Activity ::
All of the records below need to be copied exactly.

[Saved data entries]
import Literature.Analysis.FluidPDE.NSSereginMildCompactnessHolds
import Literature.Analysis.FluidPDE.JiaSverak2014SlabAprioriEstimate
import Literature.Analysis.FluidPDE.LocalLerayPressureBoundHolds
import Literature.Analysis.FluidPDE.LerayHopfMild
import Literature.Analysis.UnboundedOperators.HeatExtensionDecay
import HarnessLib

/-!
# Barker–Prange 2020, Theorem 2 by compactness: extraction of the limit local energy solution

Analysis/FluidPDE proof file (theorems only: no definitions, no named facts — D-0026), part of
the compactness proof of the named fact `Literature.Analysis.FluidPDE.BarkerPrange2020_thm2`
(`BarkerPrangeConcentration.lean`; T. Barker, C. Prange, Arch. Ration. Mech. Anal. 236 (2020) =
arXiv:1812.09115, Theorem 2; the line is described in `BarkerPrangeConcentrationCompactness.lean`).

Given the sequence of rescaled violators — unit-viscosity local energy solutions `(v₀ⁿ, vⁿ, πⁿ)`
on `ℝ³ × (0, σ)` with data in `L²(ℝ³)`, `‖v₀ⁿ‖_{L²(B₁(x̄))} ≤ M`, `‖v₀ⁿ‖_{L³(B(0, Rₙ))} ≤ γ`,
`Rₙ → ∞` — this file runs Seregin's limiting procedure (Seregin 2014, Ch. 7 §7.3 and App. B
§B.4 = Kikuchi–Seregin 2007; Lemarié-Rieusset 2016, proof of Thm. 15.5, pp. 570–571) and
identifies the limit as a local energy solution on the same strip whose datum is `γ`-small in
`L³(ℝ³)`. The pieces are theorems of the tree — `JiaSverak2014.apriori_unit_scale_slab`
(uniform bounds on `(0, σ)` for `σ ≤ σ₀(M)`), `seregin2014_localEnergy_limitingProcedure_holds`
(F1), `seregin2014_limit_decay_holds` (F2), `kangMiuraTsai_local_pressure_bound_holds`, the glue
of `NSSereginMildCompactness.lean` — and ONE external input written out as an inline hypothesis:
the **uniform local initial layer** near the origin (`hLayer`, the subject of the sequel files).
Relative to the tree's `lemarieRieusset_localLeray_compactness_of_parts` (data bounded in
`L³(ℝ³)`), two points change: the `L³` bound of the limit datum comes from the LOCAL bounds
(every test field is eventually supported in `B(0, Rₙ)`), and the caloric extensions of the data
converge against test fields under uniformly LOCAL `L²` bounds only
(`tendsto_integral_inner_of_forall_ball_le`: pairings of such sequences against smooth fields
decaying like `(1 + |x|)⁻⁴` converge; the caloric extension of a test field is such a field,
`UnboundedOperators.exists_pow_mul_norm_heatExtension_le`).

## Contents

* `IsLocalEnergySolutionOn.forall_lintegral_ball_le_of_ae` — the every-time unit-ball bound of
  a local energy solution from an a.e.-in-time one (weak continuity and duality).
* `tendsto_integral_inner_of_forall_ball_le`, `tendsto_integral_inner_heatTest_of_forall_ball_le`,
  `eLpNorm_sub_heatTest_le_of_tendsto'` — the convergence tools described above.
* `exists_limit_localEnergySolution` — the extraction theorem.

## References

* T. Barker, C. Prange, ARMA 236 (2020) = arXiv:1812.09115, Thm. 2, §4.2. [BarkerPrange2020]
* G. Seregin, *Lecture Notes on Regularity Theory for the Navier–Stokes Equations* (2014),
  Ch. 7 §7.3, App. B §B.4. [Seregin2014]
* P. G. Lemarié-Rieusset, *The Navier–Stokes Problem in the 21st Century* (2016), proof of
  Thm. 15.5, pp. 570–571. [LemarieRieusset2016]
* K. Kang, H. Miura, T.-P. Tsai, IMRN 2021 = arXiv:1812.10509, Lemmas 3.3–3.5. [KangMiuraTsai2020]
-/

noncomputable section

Solution to the exercise ::
import Literature.Analysis.FluidPDE.NSSereginMildCompactnessHolds
import Literature.Analysis.FluidPDE.JiaSverak2014SlabAprioriEstimate
import Literature.Analysis.FluidPDE.LocalLerayPressureBoundHolds
import Literature.Analysis.FluidPDE.LerayHopfMild
import Literature.Analysis.UnboundedOperators.HeatExtensionDecay
import HarnessLib

/-!
# Barker–Prange 2020, Theorem 2 by compactness: extraction of the limit local energy solution

Analysis/FluidPDE proof file (theorems only: no definitions, no named facts — D-0026), part of
the compactness proof of the named fact `Literature.Analysis.FluidPDE.BarkerPrange2020_thm2`
(`BarkerPrangeConcentration.lean`; T. Barker, C. Prange, Arch. Ration. Mech. Anal. 236 (2020) =
arXiv:1812.09115, Theorem 2; the line is described in `BarkerPrangeConcentrationCompactness.lean`).

Given the sequence of rescaled violators — unit-viscosity local energy solutions `(v₀ⁿ, vⁿ, πⁿ)`
on `ℝ³ × (0, σ)` with data in `L²(ℝ³)`, `‖v₀ⁿ‖_{L²(B₁(x̄))} ≤ M`, `‖v₀ⁿ‖_{L³(B(0, Rₙ))} ≤ γ`,
`Rₙ → ∞` — this file runs Seregin's limiting procedure (Seregin 2014, Ch. 7 §7.3 and App. B
§B.4 = Kikuchi–Seregin 2007; Lemarié-Rieusset 2016, proof of Thm. 15.5, pp. 570–571) and
identifies the limit as a local energy solution on the same strip whose datum is `γ`-small in
`L³(ℝ³)`. The pieces are theorems of the tree — `JiaSverak2014.apriori_unit_scale_slab`
(uniform bounds on `(0, σ)` for `σ ≤ σ₀(M)`), `seregin2014_localEnergy_limitingProcedure_holds`
(F1), `seregin2014_limit_decay_holds` (F2), `kangMiuraTsai_local_pressure_bound_holds`, the glue
of `NSSereginMildCompactness.lean` — and ONE external input written out as an inline hypothesis:
the **uniform local initial layer** near the origin (`hLayer`, the subject of the sequel files).
Relative to the tree's `lemarieRieusset_localLeray_compactness_of_parts` (data bounded in
`L³(ℝ³)`), two points change: the `L³` bound of the limit datum comes from the LOCAL bounds
(every test field is eventually supported in `B(0, Rₙ)`), and the caloric extensions of the data
converge against test fields under uniformly LOCAL `L²` bounds only
(`tendsto_integral_inner_of_forall_ball_le`: pairings of such sequences against smooth fields
decaying like `(1 + |x|)⁻⁴` converge; the caloric extension of a test field is such a field,
`UnboundedOperators.exists_pow_mul_norm_heatExtension_le`).

## Contents

* `IsLocalEnergySolutionOn.forall_lintegral_ball_le_of_ae` — the every-time unit-ball bound of
  a local energy solution from an a.e.-in-time one (weak continuity and duality).
* `tendsto_integral_inner_of_forall_ball_le`, `tendsto_integral_inner_heatTest_of_forall_ball_le`,
  `eLpNorm_sub_heatTest_le_of_tendsto'` — the convergence tools described above.
* `exists_limit_localEnergySolution` — the extraction theorem.

## References

* T. Barker, C. Prange, ARMA 236 (2020) = arXiv:1812.09115, Thm. 2, §4.2. [BarkerPrange2020]
* G. Seregin, *Lecture Notes on Regularity Theory for the Navier–Stokes Equations* (2014),
  Ch. 7 §7.3, App. B §B.4. [Seregin2014]
* P. G. Lemarié-Rieusset, *The Navier–Stokes Problem in the 21st Century* (2016), proof of
  Thm. 15.5, pp. 570–571. [LemarieRieusset2016]
* K. Kang, H. Miura, T.-P. Tsai, IMRN 2021 = arXiv:1812.10509, Lemmas 3.3–3.5. [KangMiuraTsai2020]
-/

noncomputable section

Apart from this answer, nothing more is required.